How do you process messages in parallel while ensu

2019-01-20 00:11发布

问题:

Let's say you have an entity, say, "Person" in your system and you want to process events that modify various Person entities. It is important that:

  • Events for the same Person are processed in FIFO order
  • Multiple Person event streams be processed in parallel by different threads/processes

We have an implementation that solves this using a shared database and locks. Threads compete to acquire the lock for a Person and then process events in order after acquiring the lock. We'd like to move to a message queue to avoid polling and locking, which we feel would reduce load on the DB and simplify the implementation of the consumer code.

I've done some research into ActiveMQ, RabbitMQ, and HornetQ but I don't see an obvious way to implement this.

ActiveMQ supports consumer subscription wildcards, but I don't see a way to limit the concurrency on each queue to 1. If I could do that, then the solution would be straightforward:

  • Somehow tell broker to allow a concurrency of 1 for all queues starting with: /queue/person.
  • Publisher writes event to queue using Person ID in the queue name. e.g.: /queue/person.20
  • Consumers subscribe to the queue using wildcards: /queue/person.>
  • Each consumer would receive messages for different person queues. If all person queues were in use, some consumers may sit idle, which is ok
  • After processing a message, the consumer sends an ACK, which tells the broker it's done with the message, and allows another message for that Person queue to be sent to another consumer (possibly the same one)

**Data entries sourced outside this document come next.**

import Literature.Analysis.FluidPDE.LinearisedNSFourierDefs
import Literature.Analysis.FluidPDE.CorrectorFourierSymmetry
import HarnessLib

/-!
# Fourier-side estimates for the linearised Navier–Stokes equation on `T^d`: symbols

Analysis/FluidPDE proof file, second of the files `LinearisedNSFourier*` (objects in
`LinearisedNSFourierDefs`) proving existence of smooth solutions of the linearised Navier–Stokes
system `∂ₜw + (u·∇)w + (w·∇)u + ∇q = νΔw`, `div w = 0` along a smooth divergence-free field on
`[0, T] × T^d` (Constantin–Foias 1988, Ch. 14, (14.3)). Elementary bookkeeping for the symbols on
the frequency lattice `ℤ^d` (sup norm, weights `(1 + ‖k‖)^{-K}` of `ScalarFourierFamily`), the
linear twin of `CorrectorFourierEstimates`:

* **Leray algebra for an arbitrary family `G`**: `(P G)ₗ = Gₗ - kₗ (k·G)/|k|²`
  (`leray_apply_eq`), `∑ₗ kₗ (P G)ₗ = 0` (`sum_intCast_mul_leray_apply`: the projected field is
  divergence free on the Fourier side), the pressure identity `-(P G)ₗ + Gₗ + 2πikₗ q̂ = 0` with
  `q̂ = -(k·G)/(2πi|k|²)` (`leray_pressure_identity`, the Fourier form of `ℙ = 1 - ∇Δ⁻¹div`,
  Lemarié-Rieusset 2016, §6.1), and `P(0) = 1`; specialised to `G = linSym U c`;
* **decay**: `linSym` loses one derivative with a constant *linear* in the field constants
  (`hasDecay_linSym`, from `ScalarFourier.hasDecay_transportSym`), the projector costs the factor
  `2#d` (`hasDecay_leray_apply`);
* **linearity** in the velocity coefficients (`linSym_sub`, `linProjSym_sub`, `linSym_zero`);
* **continuity** in a parameter (`continuous_linSym_param`, `continuous_linProjSym_param`);
* **the zero mode**: `linSym U c l 0 = 0` when `U` and `c` are Fourier-divergence free
  (`linSym_zero_freq`, from `CorrectorFourier.transportSym_zero_of_divFree`: the Fourier form of
  `∫ (u·∇)w = 0 = ∫ (w·∇)u` for `div u = div w = 0`).

## References

* P. Constantin, C. Foias, *Navier–Stokes Equations*, Univ. Chicago Press 1988, Ch. 14, (14.3). [`ConstantinFoiasNSE1988`]
* P. G. Lemarié-Rieusset, *The Navier–Stokes problem in the 21st century*, CRC 2016, §6.1, §8.5.
-/

noncomputable section

open MeasureTheory Real Set Filter Topology UnitAddTorus

namespace Literature.Analysis.FluidPDE

namespace LinearisedNSFourier

open ScalarFourier
open CorrectorFourier (leraySym leraySym_apply norm_leraySym_le sq_apply_le_freqNormSq
  sum_intCast_mul_self_eq transportSym_sub_left transportSym_zero_of_divFree sum_dsym_mul_eq_zero)
open FourierNS (HasDecay clamp)
open Literature.Analysis.FunctionSpaces.Torus (freqNormSq)

variable {d : Type*} [Fintype d] [DecidableEq d]

/-! ### The Leray projector applied to an arbitrary family -/

section Leray

/-- The projector entries in `ℂ`: `P(k)ₗₘ = δₗₘ - kₗkₘ/|k|²`. [folklore] -/
theorem leraySym_eq (l m : d) (k : d → ℤ) :
    leraySym l m k = (if l = m then 1 else 0) - (k l : ℂ) * (k m : ℂ) / (freqNormSq k : ℂ) := by
  rw [leraySym_apply]
  push_cast
  split_ifs <;> simp

/-- **The projector applied to a family**: `(P(k) G)ₗ = Gₗ - kₗ (∑ₘ kₘ Gₘ) / |k|²`
(adapted from `CorrectorFourier.sum_intCast_mul_projSym`). [folklore] -/
theorem leray_apply_eq (G : d → ℂ) (l : d) (k : d → ℤ) :
    ∑ m, leraySym l m k * G m = G l - (k l : ℂ) * (∑ m, (k m : ℂ) * G m) / (freqNormSq k : ℂ) := by
  simp_rw [leraySym_eq, sub_mul, Finset.sum_sub_distrib]
  congr 1
  · simp
  · rw [Finset.mul_sum, Finset.sum_div]
    refine Finset.sum_congr rfl fun m _ => ?_
    ring

omit [DecidableEq d] in
/-- At `|k|² = 0` (in `ℂ`) every coordinate of `k` vanishes. [folklore] -/
theorem intCast_apply_eq_zero_of_freqNormSq {k : d → ℤ} (h0 : (freqNormSq k : ℂ) = 0) (l : d) :
    (k l : ℂ) = 0 := by
  have hr : freqNormSq k = 0 := by exact_mod_cast h0
  have hl := sq_apply_le_freqNormSq k l
  rw [hr] at hl
  have : (k l : ℝ) = 0 := by nlinarith [sq_nonneg (k l : ℝ)]
  exact_mod_cast this

/-- **The projected family is divergence free on the Fourier side**: `∑ₗ kₗ (P(k) G)ₗ = 0` for
every `G` (at `k ≠ 0` because `∑ₗ kₗ Pₗₘ = kₘ - kₘ|k|²/|k|² = 0`, at `k = 0` trivially). [folklore] -/
theorem sum_intCast_mul_leray_apply (G : d → ℂ) (k : d → ℤ) :
    ∑ l, (k l : ℂ) * ∑ m, leraySym l m k * G m = 0 := by
  set S : ℂ := ∑ m, (k m : ℂ) * G m with hS
  simp_rw [leray_apply_eq, mul_sub, Finset.sum_sub_distrib]
  rw [← hS]
  have h2 : ∑ l, (k l : ℂ) * ((k l : ℂ) * S / (freqNormSq k : ℂ)) =
      (freqNormSq k : ℂ) * S / (freqNormSq k : ℂ) := by
    rw [← sum_intCast_mul_self_eq, Finset.sum_mul, Finset.sum_div]
    refine Finset.sum_congr rfl fun l _ => ?_
    ring
  rw [h2]
  rcases eq_or_ne (freqNormSq k : ℂ) 0 with h0 | h0
  · have hS0 : S = 0 := by
      rw [hS]
      exact Finset.sum_eq_zero fun m _ => by rw [intCast_apply_eq_zero_of_freqNormSq h0 m, zero_mul]
    rw [hS0]; simp
  · field_simp
    ring

/-- **The pressure identity** `-(P G)ₗ + Gₗ + 2πikₗ q̂ = 0` with `q̂ = -(∑ₘ kₘ Gₘ)/(2πi|k|²)`, at
every frequency (including `k = 0`, where `P = 1`, `2πikₗ = 0`, `q̂ = 0`): the Fourier form of
`ℙ = 1 - ∇Δ⁻¹div` (Lemarié-Rieusset 2016, §6.1; adapted from
`CorrectorFourier.projSym_pressure_identity`). [folklore] -/
theorem leray_pressure_identity (G : d → ℂ) (l : d) (k : d → ℤ) :
    -(∑ m, leraySym l m k * G m) + G l +
      dsym l k * (-(∑ m, (k m : ℂ) * G m) / (2 * π * Complex.I * (freqNormSq k : ℂ))) = 0 := by
  set S : ℂ := ∑ m, (k m : ℂ) * G m with hS
  rw [leray_apply_eq, ← hS, dsym_apply]
  rcases eq_or_ne (freqNormSq k : ℂ) 0 with h0 | h0
  · rw [h0]; simp
  · have h2pi : (2 * π * Complex.I : ℂ) ≠ 0 := by
      simp [Real.pi_ne_zero, Complex.I_ne_zero]
    field_simp
    ring

/-- **At the zero frequency the projector is the identity**: `(P(0) G)ₗ = Gₗ`. [folklore] -/
theorem leray_apply_zero_freq (G : d → ℂ) (l : d) : ∑ m, leraySym l m 0 * G m = G l := by
  rw [leray_apply_eq]
  simp

/-- `∑ₗ kₗ (P linSym)ₗ = 0`: the projected linearised symbol is Fourier-divergence free. [folklore] -/
theorem sum_intCast_mul_linProjSym (U c : d → (d → ℤ) → ℂ) (k : d → ℤ) :
    ∑ l, (k l : ℂ) * linProjSym U c l k = 0 := by
  simp_rw [linProjSym_apply]
  exact sum_intCast_mul_leray_apply (fun m => linSym U c m k) k

/-- The pressure identity for the linearised symbol:
`-(P linSym)ₗ + linSymₗ + 2πikₗ · linPresCoef = 0`. [folklore] -/
theorem linProjSym_pressure_identity (U c : d → (d → ℤ) → ℂ) (l : d) (k : d → ℤ) :
    -linProjSym U c l k + linSym U c l k + dsym l k * linPresCoef U c k = 0 := by
  rw [linProjSym_apply, linPresCoef_apply]
  exact leray_pressure_identity (fun m => linSym U c m k) l k

end Leray

/-! ### Decay of the symbols -/

section Decay

variable {K : ℕ} {A₀ A X₀ X : ℝ} {U c : d → (d → ℤ) → ℂ}

omit [DecidableEq d] in
/-- **Decay of the linearised symbol.** If the velocity coefficients decay to orders `2#d + 1`
(constant `X₀`) and `K + 1` (constant `X`) and the drift coefficients to the same orders
(constants `A₀`, `A`), then `linSym U c l` decays to order `K` with the constant
`Tᴷ(A,A₀;X,X₀) + Tᴷ(X,X₀;A,A₀)`, `Tᴷ(A,A₀;X,X₀) = #d 2ᴷ latMass (A·2πX₀ + A₀·2πX)` — linear in
`(X₀, X)` (one derivative is lost, `ScalarFourier.hasDecay_transportSym`). [folklore] -/
theorem hasDecay_linSym (hA : 0 ≤ A) (hX : 0 ≤ X)
    (hU₀ : ∀ j, HasDecay (latOrder d + 1) A₀ (U j)) (hU : ∀ j, HasDecay (K + 1) A (U j))
    (hc₀ : ∀ j, HasDecay (latOrder d + 1) X₀ (c j)) (hc : ∀ j, HasDecay (K + 1) X (c j)) (l : d) :
    HasDecay K
      (Fintype.card d * (2 ^ K * latMass d * (A * (2 * π * X₀) + A₀ * (2 * π * X))) +
        Fintype.card d * (2 ^ K * latMass d * (X * (2 * π * A₀) + X₀ * (2 * π * A))))
      (linSym U c l) := by
  have h1 : HasDecay K (Fintype.card d * (2 ^ K * latMass d * (A * (2 * π * X₀) + A₀ * (2 * π * X))))
      (transportSym U (c l)) :=
    hasDecay_transportSym (fun j => (hU₀ j).of_le (by omega)) (fun j => (hU j).of_le (by omega)) hA
      (hc₀ l) (hc l) hX
  have h2 : HasDecay K (Fintype.card d * (2 ^ K * latMass d * (X * (2 * π * A₀) + X₀ * (2 * π * A))))
      (transportSym c (U l)) :=
    hasDecay_transportSym (fun j => (hc₀ j).of_le (by omega)) (fun j => (hc j).of_le (by omega)) hX
      (hU₀ l) (hU l) hA
  intro k
  rw [linSym_apply]
  exact norm_add_le_of_le (h1 k) (h2 k) |>.trans (le_of_eq (by ring))

/-- **The projector costs the factor `2#d`**: if every `G m` decays to order `K` with constant
`C`, then `k ↦ (P(k) G(k))ₗ` decays to order `K` with constant `2#d·C` (the entries are bounded
by `2`, `CorrectorFourier.norm_leraySym_le`). [folklore] -/
theorem hasDecay_leray_apply {G : d → (d → ℤ) → ℂ} {C : ℝ} (hC : ∀ m, HasDecay K C (G m)) (l : d) :
    HasDecay K (2 * Fintype.card d * C) (fun k => ∑ m, leraySym l m k * G m k) := by
  intro k
  calc ‖∑ m, leraySym l m k * G m k‖
      ≤ ∑ m, ‖leraySym l m k * G m k‖ := norm_sum_le _ _
    _ ≤ ∑ _m : d, 2 * (C * ((1 + ‖k‖) ^ K)⁻¹) := Finset.sum_le_sum fun m _ => by
        rw [norm_mul]
        exact mul_le_mul (norm_leraySym_le l m k) (hC m k) (norm_nonneg _) zero_le_two
    _ = 2 * Fintype.card d * C * ((1 + ‖k‖) ^ K)⁻¹ := by
        rw [Finset.sum_const, Finset.card_univ, nsmul_eq_mul]; ring

/-- Decay of the projected linearised symbol from decay of `linSym`. [folklore] -/
theorem hasDecay_linProjSym {C : ℝ} (hC : ∀ m, HasDecay K C (linSym U c m)) (l : d) :
    HasDecay K (2 * Fintype.card d * C) (linProjSym U c l) :=
  hasDecay_leray_apply (G := fun m k => linSym U c m k) hC l

end Decay

/-! ### Linearity in the velocity coefficients -/

section Linear

variable {A₀ X₁ X₂ : ℝ} {U c c' : d → (d → ℤ) → ℂ}

omit [DecidableEq d] in
/-- **The linearised symbol is linear in the velocity coefficients**: differences. [folklore] -/
theorem linSym_sub (hU : ∀ j, HasDecay (latOrder d + 1) A₀ (U j))
    (hc : ∀ j, HasDecay (latOrder d + 1) X₁ (c j)) (hc' : ∀ j, HasDecay (latOrder d + 1) X₂ (c' j))
    (l : d) (k : d → ℤ) :
    linSym U c l k - linSym U c' l k = linSym U (fun j m => c j m - c' j m) l k := by
  rw [linSym_apply, linSym_apply, linSym_apply]
  have h1 := transportSym_sub (U := U) (fun j => (hU j).of_le (by omega)) (hc l) (hc' l) k
  have h2 := transportSym_sub_left (c₀ := U l) (fun j => (hc j).of_le (by omega))
    (fun j => (hc' j).of_le (by omega)) (hU l) k
  linear_combination h1 + h2

/-- Differences of projected symbols are projected differences. [folklore] -/
theorem linProjSym_sub (hU : ∀ j, HasDecay (latOrder d + 1) A₀ (U j))
    (hc : ∀ j, HasDecay (latOrder d + 1) X₁ (c j)) (hc' : ∀ j, HasDecay (latOrder d + 1) X₂ (c' j))
    (l : d) (k : d → ℤ) :
    linProjSym U c l k - linProjSym U c' l k = linProjSym U (fun j m => c j m - c' j m) l k := by
  rw [linProjSym_apply, linProjSym_apply, linProjSym_apply, ← Finset.sum_sub_distrib]
  refine Finset.sum_congr rfl fun m _ => ?_
  rw [← mul_sub, linSym_sub hU hc hc' m k]

omit [DecidableEq d] in
/-- The linearised symbol of the zero field vanishes. [folklore] -/
@[simp]
theorem linSym_zero (U : d → (d → ℤ) → ℂ) (l : d) (k : d → ℤ) :
    linSym U (fun _ _ => 0) l k = 0 := by
  rw [linSym_apply, transportSym_zero, transportSym_apply]
  simp [lconv_zero_left]

/-- The projected symbol of the zero field vanishes. [folklore] -/
@[simp]
theorem linProjSym_zero (U : d → (d → ℤ) → ℂ) (l : d) (k : d → ℤ) :
    linProjSym U (fun _ _ => 0) l k = 0 := by
  simp [linProjSym_apply]

end Linear

/-! ### Continuity in a parameter -/

section Continuity

variable {Y : Type*} [TopologicalSpace Y] {A X : ℝ}

omit [DecidableEq d] in
/-- Continuity in a parameter of the linearised symbol (continuous fields with uniform decay of
order `2#d + 1`). [folklore] -/
theorem continuous_linSym_param {U : Y → d → (d → ℤ) → ℂ} {c : Y → d → (d → ℤ) → ℂ}
    (hU : ∀ j m, Continuous fun y => U y j m) (hc : ∀ j m, Continuous fun y => c y j m)
    (hUd : ∀ y j, HasDecay (latOrder d + 1) A (U y j)) (hcd : ∀ y j, HasDecay (latOrder d + 1) X (c y j))
    (l : d) (k : d → ℤ) : Continuous fun y => linSym (U y) (c y) l k := by
  simp only [linSym_apply]
  refine Continuous.add ?_ ?_
  · exact continuous_transportSym_param (U := fun y => U y) (c := fun y => c y l) hU (hc l)
      (fun y j => (hUd y j).of_le (by omega)) (fun y => hcd y l) k
  · exact continuous_transportSym_param (U := fun y => c y) (c := fun y => U y l) hc (hU l)
      (fun y j => (hcd y j).of_le (by omega)) (fun y => hUd y l) k

/-- Continuity in a parameter of the projected symbol. [folklore] -/
theorem continuous_linProjSym_param {U : Y → d → (d → ℤ) → ℂ} {c : Y → d → (d → ℤ) → ℂ}
    (hU : ∀ j m, Continuous fun y => U y j m) (hc : ∀ j m, Continuous fun y => c y j m)
    (hUd : ∀ y j, HasDecay (latOrder d + 1) A (U y j)) (hcd : ∀ y j, HasDecay (latOrder d + 1) X (c y j))
    (l : d) (k : d → ℤ) : Continuous fun y => linProjSym (U y) (c y) l k := by
  simp only [linProjSym_apply]
  exact continuous_finsetSum _ fun m _ =>
    continuous_const.mul (continuous_linSym_param hU hc hUd hcd m k)

end Continuity

/-! ### The zero mode -/

section ZeroMode

variable {A X : ℝ} {U c : d → (d → ℤ) → ℂ}

omit [DecidableEq d] in
/-- **The linearised symbol vanishes at the zero frequency** when the drift and the velocity
coefficients are both Fourier-divergence free (`CorrectorFourier.transportSym_zero_of_divFree`
twice: the Fourier form of `∫ (u·∇)wₗ = 0 = ∫ (w·∇)uₗ` for `div u = div w = 0`). [folklore] -/
theorem linSym_zero_freq (hU : ∀ j, HasDecay (latOrder d + 1) A (U j))
    (hc : ∀ j, HasDecay (latOrder d + 1) X (c j)) (hUdiv : ∀ m, ∑ j, (m j : ℂ) * U j m = 0)
    (hcdiv : ∀ m, ∑ j, (m j : ℂ) * c j m = 0) (l : d) : linSym U c l 0 = 0 := by
  rw [linSym_apply,
    transportSym_zero_of_divFree (fun j => (hU j).of_le (Nat.le_succ _)) (hc l) (sum_dsym_mul_eq_zero hUdiv),
    transportSym_zero_of_divFree (fun j => (hc j).of_le (Nat.le_succ _)) (hU l) (sum_dsym_mul_eq_zero hcdiv),
    add_zero]

/-- The projected symbol vanishes at the zero frequency under the same hypotheses. [folklore] -/
theorem linProjSym_zero_freq (hU : ∀ j, HasDecay (latOrder d + 1) A (U j))
    (hc : ∀ j, HasDecay (latOrder d + 1) X (c j)) (hUdiv : ∀ m, ∑ j, (m j : ℂ) * U j m = 0)
    (hcdiv : ∀ m, ∑ j, (m j : ℂ) * c j m = 0) (l : d) : linProjSym U c l 0 = 0 := by
  rw [linProjSym_apply]
  simp_rw [linSym_zero_freq hU hc hUdiv hcdiv, mul_zero, Finset.sum_const_zero]

end ZeroMode

end LinearisedNSFourier

end Literature.Analysis.FluidPDE

end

ActiveMQ came close: You can do wildcard subscriptions and enable "exclusive consumer", but that combination results in a single consumer receiving all messages sent to all matching queues, reducing your concurrency to 1 across all Persons. I feel like I'm missing something obvious.

Questions:

  • Is there way to implement the above approach with any major message queue implementation? We are fairly open to options. The only requirement is that it run on Linux.
  • Is there a different way to solve the general problem that I'm not considering?

Thanks!

回答1:

It looks like JMSXGroupID is what I'm looking for. From the ActiveMQ docs:

http://activemq.apache.org/message-groups.html

Their example use case with stock prices is exactly what I'm after. My only concern is what happens if the single consumer dies. Hopefully the broker will detect that and pick another consumer to associate with that group id.



回答2:

One general way to solve this problem (if I got your problem right) is to introduce some unique property for Person (say, database-level id of Person) and use hash of that property as index of FIFO queue to put that Person in.
Since hash of that property can be unwieldy big (you can't afford 2^32 queues/threads), use only N the least significant bits of that hash. Each FIFO queue should have dedicated worker that will work upon it -- voila, your requirements are satisfied!

This approach have one drawback -- your Persons must have well-distributed ids to make all queues work with more-or-less equal load. If you can't guarantee that, consider using round-robin set of queues and track which Persons are being processed now to ensure sequential processing for same person.



回答3:

If you already have a system that allows shared locks, why not have a lock for every queue, which consumers must acquire before they read from the queue?